Exercise details » Go through the following data and transcribe exactly the stretch of lines from the one holding "Tag 089R (Grassmannians)." to the one holding "# Connectivity correlation", both included.

Recorded data:
• • • •
import Literature.MathematicalPhysics.QuantumFieldTheory.Balaban1983to89.B9Local342OfBlocksXSK
import Literature.MathematicalPhysics.QuantumFieldTheory.Balaban1983to89.B9WalkLettersOps

/-!
# `Balaban1983to89.B9BlockKeyTransferXSK` — T. Bałaban, *Propagators and renormalization transformations for lattice gauge theories. II*, Commun. Math. Phys. **96**
# (1984) 223–250 [Balaban1984PropagatorsII], (2.45)–(2.46) p. 231 + (2.51)–(2.54) pp. 232–233, with *Propagators for lattice gauge theories in a background field*,
# CMP **99** (1985) [Balaban1985BackgroundPropagators], (3.41)–(3.42) p. 397: THE KEY TRANSFER «BLOCK-KEYED ⟹ INDEX-KEYED» FOR BLOCK MAJORANTS ON THE SITE
# COORDINATE CARRIER — a [4]-(2.51) majorant over the all-blocks geometry `geoBK i` keyed by node00-def-Y's `blkOfSK` (every block its own key) gives the
# majorant over the record's geometry `geo9K i` keyed by the index-bond key `blkSK (sIK bI)`, with the SAME rate and the constant multiplied by
# `N₁·e^{2δ}` (`N₁` = a bound on the number of blocks within block-distance `1`), from the two laws of the index map: 1-faithfulness `d(β(key), Δ) ≤ 1`
# and scale-faithfulness `ℓ(key) = ℓ(Δ)`; and the rows-18 face at dag-n06-d's record `opsWalkY`

statement-level skeleton of published theorems with citation tags; proofs where landed; nothing here is a claim about the Yang–Mills mass gap

**The print.** [4] p. 231: *"d(x, x′) = d(y, y′) if x ∈ B^j(y), x′ ∈ B^{j′}(y′)"* ((2.45)–(2.46): the distance of two points is read on their BLOCKS); (2.51) p. 232:
*"|(Tλ)(x)| ≤ K(y, y′)|λ| for x ∈ B^j(y), supp λ ⊂ B^{j′}(y′)"*; (2.54) p. 233 (the triangle inequality of `d`); B9 (3.41)–(3.42) p. 397: *"x ∈ Δ(y), y ∈ Λ_j … y, y′ ∈ 𝔅"*.

**Why this file (pub-ymgap, node N06 [B9], rows 18; LOCATED-28, dag-n06-d's answer «(T2a) block ⟹ index»).**  The rows-18 consumers of the N06 certificate read the
INDEX-keyed record `opsWalkY x …` over `geo9Y x` (`blk = blkSK (sIK bI)`); the all-members (3.42) supply is BLOCK-keyed (PLAN (γ′) tables over `geoBK`, every block its own
key, no section — `B9Local342OfBlocksXSK`).  This file is the transfer between the two keys, in the cheap direction: a vector supported on the index fibre of `y′` lives on
the blocks within block-distance `1` of `β y′` (1-faithfulness), so it splits into at most `N₁` block-supported pieces; each piece is read by the block-keyed majorant, and
the two exponential factors `e^{δ}` ((2.54) twice: support side and evaluation side) and the equality of the scale prefactors (scale-faithfulness) give the index-keyed
majorant with constant `N₁·e^{2δ}·C` and the same rate `δ`:
* §1 ★★ `hasMajorant_blkSK_of_blkOfSK` (any `T`, weight `len^n`, laws `hβ1 ∕ hlen` in node00-def-Y's `Node00.OpsYBlockPinOfRecord` shapes, count `hN`), and the `Hom` form;
* §2 ★★ `local342_opsWalkY_of_blocks` — THE ROWS-18 FACE: the block-keyed (3.42) tables h0–h3 of the record's cube letters `G′_□ = GsqY … (cubeDomY x □)` (PLAN (γ′) shapes,
  generic in the letter through §1 of `B9Local342OfBlocksXSK`) + the two laws + the count give `Local342 (opsWalkY x b B cfg parS bI) R H (N₁·e^{2δ}·(c_R·B_c)) δ U`
  — rate KEPT, all factors in the constant, as dag-n06-d asked (I.≈33175).

HONEST SCOPE.  Finite bookkeeping ((2.54) twice + a block count); the block tables are HYPOTHESES; nothing of [B9] Cor. 3.6 asserted; count-neutral; rows 18 NOT thereby
derived; N06 NOT discharged; nothing continuum ∕ OS ∕ mass gap ∕ Clay.  Cell `pub-ymgap` (D-0062), seat `pub-ymgap-dag-n06-c` (gen 22).  Net new unproved facts: 0.
NEW file.
-/

noncomputable section
/-- **`g(p) = #2Cl(ℚ(√−p))` is odd for every prime `p ≡ 3 (mod 4)`**: `disc = −p`, one prime discriminant,
`RM(−p)` is `1 × 1`, `r₄ = t − 1 − rank = 0` (Rédei–Reichardt, tree theorem).
[cite: LiMa2008, Thm. 0.4 with Lemma 0.1 (D = −p)] [cite: Smith2016CongruentDensity, §2 Table 2 (chunk p0005 L26–L31)] -/
theorem odd_genusClassNumber_genusField_prime_three_mod_four {q : ℕ} (hq : q.Prime) (h3 : q % 4 = 3) :
    Odd (genusClassNumber (GenusField q)) := by
  have hprime : ∀ i, ((![q] : Fin 1 → ℕ) i).Prime := fun i => by fin_cases i; exact hq
  have hinj : Function.Injective (![q] : Fin 1 → ℕ) := Function.injective_of_subsingleton _
  have hprod : ∏ i, (![q] : Fin 1 → ℕ) i = if q % 4 = 1 then 2 * q else q := by
    rw [if_neg (by omega), prod_vec_one]
  rw [odd_genusClassNumber_iff_of_redeiReichardt redeiReichardt_fourTwoCard_classGroup_holds hprime hinj hprod
    (GenusField q) (isQuadraticFieldOfSqrt_genusField hq.one_lt.le)]
  omega

/-- **Smith's Thm. 2.2 row `3` HOLDS for one prime factor**: for a prime `p ≡ 3 (mod 8)`,
`ℒ₃(p) = g(p) ≡ 1 ≡ det M (mod 2)` (`g(p)` odd; `det M = 1`, Genocchi's `p₃`, tree theorem
`det_monskyMatrixOdd_three_mod_eight`). [cite: Smith2016CongruentDensity, Thm. 2.2 row 3 (chunk p0005 L59–L75)]
[cite: Feng1996NonCongruent, §1 p. 72 (Genocchi: p₃)] -/
theorem smith_thm22_rowThree_prime {q : ℕ} (hq : q.Prime) (h8 : q % 8 = 3) :
    ((genusSum₁ q (fun d => genusClassNumber (GenusField d)) : ℕ) : ZMod 2) = (monskyMatrixOdd ![q]).det := by
  rw [Families.det_monskyMatrixOdd_three_mod_eight h8, genusSum₁_eq_self hq.one_lt (fun d hd h1 hlt => ?_),
    ZMod.natCast_eq_one_iff_odd]
  · exact odd_genusClassNumber_genusField_prime_three_mod_four hq (by omega)
  · exfalso
    rcases (Nat.dvd_prime hq).mp hd with rfl | rfl <;> omega
import Mathlib.RingTheory.Grassmannian
import Mathlib.Algebra.Category.Ring.Basic
import HarnessLib

/-!
# The Grassmannian functor of an abelian group on the category of commutative rings

Topic `AlgebraicGeometry/Motives`; namespace `Literature.AlgebraicGeometry.Motives.Grassmannian`.
ONE DEFINITION + its two evaluation lemmas (no instance, no notation, no named fact, no `sorry`).

[GortzWedhorn2020, (8.4) pp. 213–215]: for a quasi-coherent module `ℰ` the Grassmannian functor `Grass_k(ℰ)` sends a
scheme / ring to the set of quotients of (the pullback of) `ℰ` that are locally free of rank `k`.  Mathlib has the
ring-side functor `Module.Grassmannian.functor R M k : CommAlgCat R ⥤ Type` on `R`-ALGEBRAS.  The functor-of-points
machinery on schemes (Mathlib `Scheme.Spec : CommRingCatᵒᵖ ⥤ Scheme`, the big Zariski site, ★ `Motives.OpenSubfunctorCover`,
the comparison «Zariski sheaves on schemes = Zariski sheaves on affine schemes») is indexed by `CommRingCat`; this file
records the base-ring-`ℤ` Grassmannian functor of an abelian group `M` DIRECTLY ON `CommRingCat`:

* `grassmannianFunctor M k : CommRingCat.{u} ⥤ Type (max u v)`, `A ↦ G(k, A ⊗[ℤ] M; A)` (Mathlib `Module.Grassmannian`),
  a ring map `φ` acting by `Module.Grassmannian.map φ.toIntAlgHom` (base change of the quotient);
* `grassmannianFunctor_obj`, `grassmannianFunctor_map` — the two defining equations (by `rfl`).

For `M = ℤⁿ` this is the functor of points of the Grassmannian `Gr(n, k)` restricted to affine schemes.  Cell `hodgecm-mathlib`
(D-0151), F-DAG first hand (h4) «Grassmannian as a scheme» (B-p21 (g15) author; B-p18 (g17) charts, B-p09 (g12) sites),
count-neutral Mathlib-side capital (brick (D1)).  Nothing here is about HC; HC_CM is proved only modulo the 7 printed citations
until rung 0 closes.

## References
* [GortzWedhorn2020] U. Görtz, T. Wedhorn, *Algebraic Geometry I*, 2nd ed. (2020), (8.4) (pp. 213–215).
* [StacksProject] The Stacks project, Tag 089R (Grassmannians).
-/

namespace Literature.AlgebraicGeometry.Motives.Grassmannian

open CategoryTheory TensorProduct TypeCat

universe u v

variable (M : Type v) [AddCommGroup M] (k : ℕ)

/-- **The Grassmannian functor of the abelian group `M` on commutative rings**: `A ↦ G(k, A ⊗[ℤ] M; A)`, the set of
`A`-submodules `N ≤ A ⊗[ℤ] M` with `(A ⊗[ℤ] M) ⧸ N` finite projective of constant rank `k` (Mathlib `Module.Grassmannian`);
a ring map `φ : A → B` acts by base change, `Module.Grassmannian.map φ.toIntAlgHom`.  This is Mathlib's
`Module.Grassmannian.functor ℤ M k` transported from `CommAlgCat ℤ` to `CommRingCat`.
[cite: GortzWedhorn2020, (8.4) (pp. 213–215)] [cite: StacksProject, Tag 089R] -/
noncomputable def grassmannianFunctor : CommRingCat.{u} ⥤ Type (max u v) where
  obj A := Module.Grassmannian A (A ⊗[ℤ] M) k
  map f := TypeCat.ofHom (Module.Grassmannian.map f.hom.toIntAlgHom)
  map_id A := ConcreteCategory.hom_ext _ _ fun N => Module.Grassmannian.map_id k (CommAlgCat.of ℤ A) N
  map_comp f g := ConcreteCategory.hom_ext _ _ fun N =>
    Module.Grassmannian.map_comp k f.hom.toIntAlgHom g.hom.toIntAlgHom N

/-- The value of `grassmannianFunctor M k` at a ring `A` is `G(k, A ⊗[ℤ] M; A)`. [cite: GortzWedhorn2020, (8.4) (pp. 213–215)] -/
theorem grassmannianFunctor_obj (A : CommRingCat.{u}) :
    (grassmannianFunctor.{u, v} M k).obj A = Module.Grassmannian A (A ⊗[ℤ] M) k :=
  rfl

/-- `grassmannianFunctor M k` acts on a ring map `φ` by `Module.Grassmannian.map φ.toIntAlgHom` (base change).
[cite: GortzWedhorn2020, (8.4) (pp. 213–215)] -/
theorem grassmannianFunctor_map {A B : CommRingCat.{u}} (φ : A ⟶ B) (N : (grassmannianFunctor.{u, v} M k).obj A) :
    (grassmannianFunctor.{u, v} M k).map φ N = Module.Grassmannian.map φ.hom.toIntAlgHom N :=
  rfl

end Literature.AlgebraicGeometry.Motives.Grassmannian
import Summits.CriticalPhenomena.PercolationContinuityZ3.Theorems.Transplant.FKThreeApexNegCorrTri
import HarnessLib

/-!
# Connectivity correlation inequalities for `φ_{w,q}`, `0 < q ≤ 1` — ALL ADJACENT PAIRS of the weighted `K_{3,n}` (corollary of the `K_{1,1,1,n}` theorem)

Support file (`--supports stmt-CriticalPhenomena-4575`), FK sub-lane `prim-bschramm-fk-3` (gen 13); builds on p205010 (kernel theorem, internal audit
signed; external expert review pending).  No named facts, no sorries; standard axioms.  Layer 3b′ of the `K_{1,1,1,n}` programme (memo
`bschramm/prim-bschramm-fk-3/THREE-APEX.md` §4, `ADJACENT-K111N.md`).

A weight vector supported on the apex–leaf pairs of `K_{3,n}` (`…ThreeApexWord`) is in particular supported on the pairs of `K_{1,1,1,n}`
(`fullPairs ⊇ apexPairs`, `…ThreeApexTriangle`), so `negCorr_adjacent_tri` (`…ThreeApexNegCorrTri`) specialises: **`negCorr_adjacent`** — any two
distinct edges of the weighted `K_{3,n}` with a common end-vertex (two edges at a leaf, type T1, `…ThreeApexNegCorr`; or two edges at an apex, type
T2, `…ThreeApexT2`) are negatively correlated under every `φ_{w,q}` supported on `K_{3,n}`, `0 < q ≤ 1`, every `n`, all weights; and the apex case
alone, **`negCorr_apex`**.  `NegCorrPairSupp` form: `negCorrPairSupp_adjacent`.
[cite: Grimmett2006, §3.9 eq. (3.94), Conj. (3.96) (pp. 63–66)] [cite: Wagner2006, Conj. 5.3, §5.3 (pp. 13–15)]
-/

noncomputable section

namespace Summit.CriticalPhenomena.PercolationContinuityZ3.Theorems

namespace FK

namespace ThreeApex

open Literature.Probability.LatticeModels Literature.Probability.Percolation
open scoped Classical

variable {V : Type*} [Fintype V]
variable {a b c : V} {v : ℕ → V} {n : ℕ}
variable (hab : a ≠ b) (hac : a ≠ c) (hbc : b ≠ c) (hinj : ∀ j k, j < n → k < n → v j = v k → j = k)
  (hva : ∀ j, j < n → v j ≠ a) (hvb : ∀ j, j < n → v j ≠ b) (hvc : ∀ j, j < n → v j ≠ c)
include hab hac hbc hinj hva hvb hvc

omit [Fintype V] hab hac hbc hinj hva hvb hvc in
/-- A weight vector vanishing off the apex–leaf pairs vanishes off the pairs of `K_{1,1,1,n}`. [folklore] -/
theorem supp_fullPairs_of_apexPairs (w : Sym2 V → unitInterval) (hsupp : ∀ e, e ∉ apexPairs a b c v n → w e = 0) :
    ∀ e, e ∉ fullPairs a b c v n → w e = 0 :=
  fun e he => hsupp e fun h => he (mem_fullPairs_of (Or.inl h))

/-- **T2 for `K_{3,n}`** — two edges from a common apex `x ∈ {a,b,c}` to distinct leaves of the weighted `K_{3,n}` are negatively correlated under
every `φ_{w,q}` supported on `K_{3,n}`, `0 < q ≤ 1`. (transcription of bschramm/prim-bschramm-fk-3/THREE-APEX.md §4) -/
theorem negCorr_apex {q : ℝ} (hq0 : 0 < q) (hq1 : q ≤ 1) (hcard : Fintype.card V = n + 3) (w : Sym2 V → unitInterval)
    (hsupp : ∀ e, e ∉ apexPairs a b c v n → w e = 0) {j₁ j₂ : ℕ} (hj₁ : j₁ < n) (hj₂ : j₂ < n) (hne : j₁ ≠ j₂) {x : V}
    (hx : x = a ∨ x = b ∨ x = c) :
    (rcMeasureW w q ∅).real ({ω : BondConfig V | s(x, v j₁) ∈ ω} ∩ {ω | s(x, v j₂) ∈ ω}) ≤
      (rcMeasureW w q ∅).real {ω : BondConfig V | s(x, v j₁) ∈ ω} * (rcMeasureW w q ∅).real {ω : BondConfig V | s(x, v j₂) ∈ ω} :=
  negCorrTri_apex hab hac hbc hinj hva hvb hvc hq0 hq1 hcard w (supp_fullPairs_of_apexPairs w hsupp) hj₁ hj₂ hne hx

/-- **ADJACENT PAIRS OF `K_{3,n}`** — any two distinct edges of the weighted `K_{3,n}` with a common end-vertex are negatively correlated under every
`φ_{w,q}` supported on `K_{3,n}`, `0 < q ≤ 1`, for every `n` and all weights (types T1 and T2). (transcription of bschramm/prim-bschramm-fk-3/THREE-APEX.md §4) -/
theorem negCorr_adjacent {q : ℝ} (hq0 : 0 < q) (hq1 : q ≤ 1) (hcard : Fintype.card V = n + 3) (w : Sym2 V → unitInterval)
    (hsupp : ∀ e, e ∉ apexPairs a b c v n → w e = 0) {e f : Sym2 V} (he : e ∈ apexPairs a b c v n) (hf : f ∈ apexPairs a b c v n)
    (hfe : f ≠ e) (hadj : ∃ z : V, z ∈ e ∧ z ∈ f) :
    (rcMeasureW w q ∅).real ({ω : BondConfig V | e ∈ ω} ∩ {ω | f ∈ ω}) ≤
      (rcMeasureW w q ∅).real {ω : BondConfig V | e ∈ ω} * (rcMeasureW w q ∅).real {ω : BondConfig V | f ∈ ω} :=
  negCorr_adjacent_tri hab hac hbc hinj hva hvb hvc hq0 hq1 hcard w (supp_fullPairs_of_apexPairs w hsupp) (mem_fullPairs_of (Or.inl he))
    (mem_fullPairs_of (Or.inl hf)) hfe hadj

/-- **`NegCorrPairSupp` form**: every ADJACENT pair of pairs of `K_{3,n}` is negatively correlated under every `φ_{w,q}` supported on the pairs of
`K_{3,n}`, `0 < q ≤ 1`. (transcription of bschramm/prim-bschramm-fk-3/THREE-APEX.md §4) -/
theorem negCorrPairSupp_adjacent {q : ℝ} (hq0 : 0 < q) (hq1 : q ≤ 1) (hcard : Fintype.card V = n + 3) {e f : Sym2 V}
    (he : e ∈ apexPairs a b c v n) (hf : f ∈ apexPairs a b c v n) (hfe : f ≠ e) (hadj : ∃ z : V, z ∈ e ∧ z ∈ f) :
    NegCorrPairSupp (↑(apexPairs a b c v n) : Set (Sym2 V)) q e f :=
  (negCorrPairSupp_adjacent_tri hab hac hbc hinj hva hvb hvc hq0 hq1 hcard (mem_fullPairs_of (Or.inl he)) (mem_fullPairs_of (Or.inl hf))
    hfe hadj).mono (by intro g hg; exact Finset.mem_coe.2 (mem_fullPairs_of (Or.inl (Finset.mem_coe.1 hg))))

end ThreeApex

end FK

end Summit.CriticalPhenomena.PercolationContinuityZ3.Theorems

end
• • • •
Result for this exercise »
* [StacksProject] The Stacks project, Tag 089R (Grassmannians).
-/

namespace Literature.AlgebraicGeometry.Motives.Grassmannian

open CategoryTheory TensorProduct TypeCat

universe u v

variable (M : Type v) [AddCommGroup M] (k : ℕ)

/-- **The Grassmannian functor of the abelian group `M` on commutative rings**: `A ↦ G(k, A ⊗[ℤ] M; A)`, the set of
`A`-submodules `N ≤ A ⊗[ℤ] M` with `(A ⊗[ℤ] M) ⧸ N` finite projective of constant rank `k` (Mathlib `Module.Grassmannian`);
a ring map `φ : A → B` acts by base change, `Module.Grassmannian.map φ.toIntAlgHom`.  This is Mathlib's
`Module.Grassmannian.functor ℤ M k` transported from `CommAlgCat ℤ` to `CommRingCat`.
[cite: GortzWedhorn2020, (8.4) (pp. 213–215)] [cite: StacksProject, Tag 089R] -/
noncomputable def grassmannianFunctor : CommRingCat.{u} ⥤ Type (max u v) where
  obj A := Module.Grassmannian A (A ⊗[ℤ] M) k
  map f := TypeCat.ofHom (Module.Grassmannian.map f.hom.toIntAlgHom)
  map_id A := ConcreteCategory.hom_ext _ _ fun N => Module.Grassmannian.map_id k (CommAlgCat.of ℤ A) N
  map_comp f g := ConcreteCategory.hom_ext _ _ fun N =>
    Module.Grassmannian.map_comp k f.hom.toIntAlgHom g.hom.toIntAlgHom N

/-- The value of `grassmannianFunctor M k` at a ring `A` is `G(k, A ⊗[ℤ] M; A)`. [cite: GortzWedhorn2020, (8.4) (pp. 213–215)] -/
theorem grassmannianFunctor_obj (A : CommRingCat.{u}) :
    (grassmannianFunctor.{u, v} M k).obj A = Module.Grassmannian A (A ⊗[ℤ] M) k :=
  rfl

/-- `grassmannianFunctor M k` acts on a ring map `φ` by `Module.Grassmannian.map φ.toIntAlgHom` (base change).
[cite: GortzWedhorn2020, (8.4) (pp. 213–215)] -/
theorem grassmannianFunctor_map {A B : CommRingCat.{u}} (φ : A ⟶ B) (N : (grassmannianFunctor.{u, v} M k).obj A) :
    (grassmannianFunctor.{u, v} M k).map φ N = Module.Grassmannian.map φ.hom.toIntAlgHom N :=
  rfl

end Literature.AlgebraicGeometry.Motives.Grassmannian
import Summits.CriticalPhenomena.PercolationContinuityZ3.Theorems.Transplant.FKThreeApexNegCorrTri
import HarnessLib

/-!
# Connectivity correlation inequalities for `φ_{w,q}`, `0 < q ≤ 1` — ALL ADJACENT PAIRS of the weighted `K_{3,n}` (corollary of the `K_{1,1,1,n}` theorem)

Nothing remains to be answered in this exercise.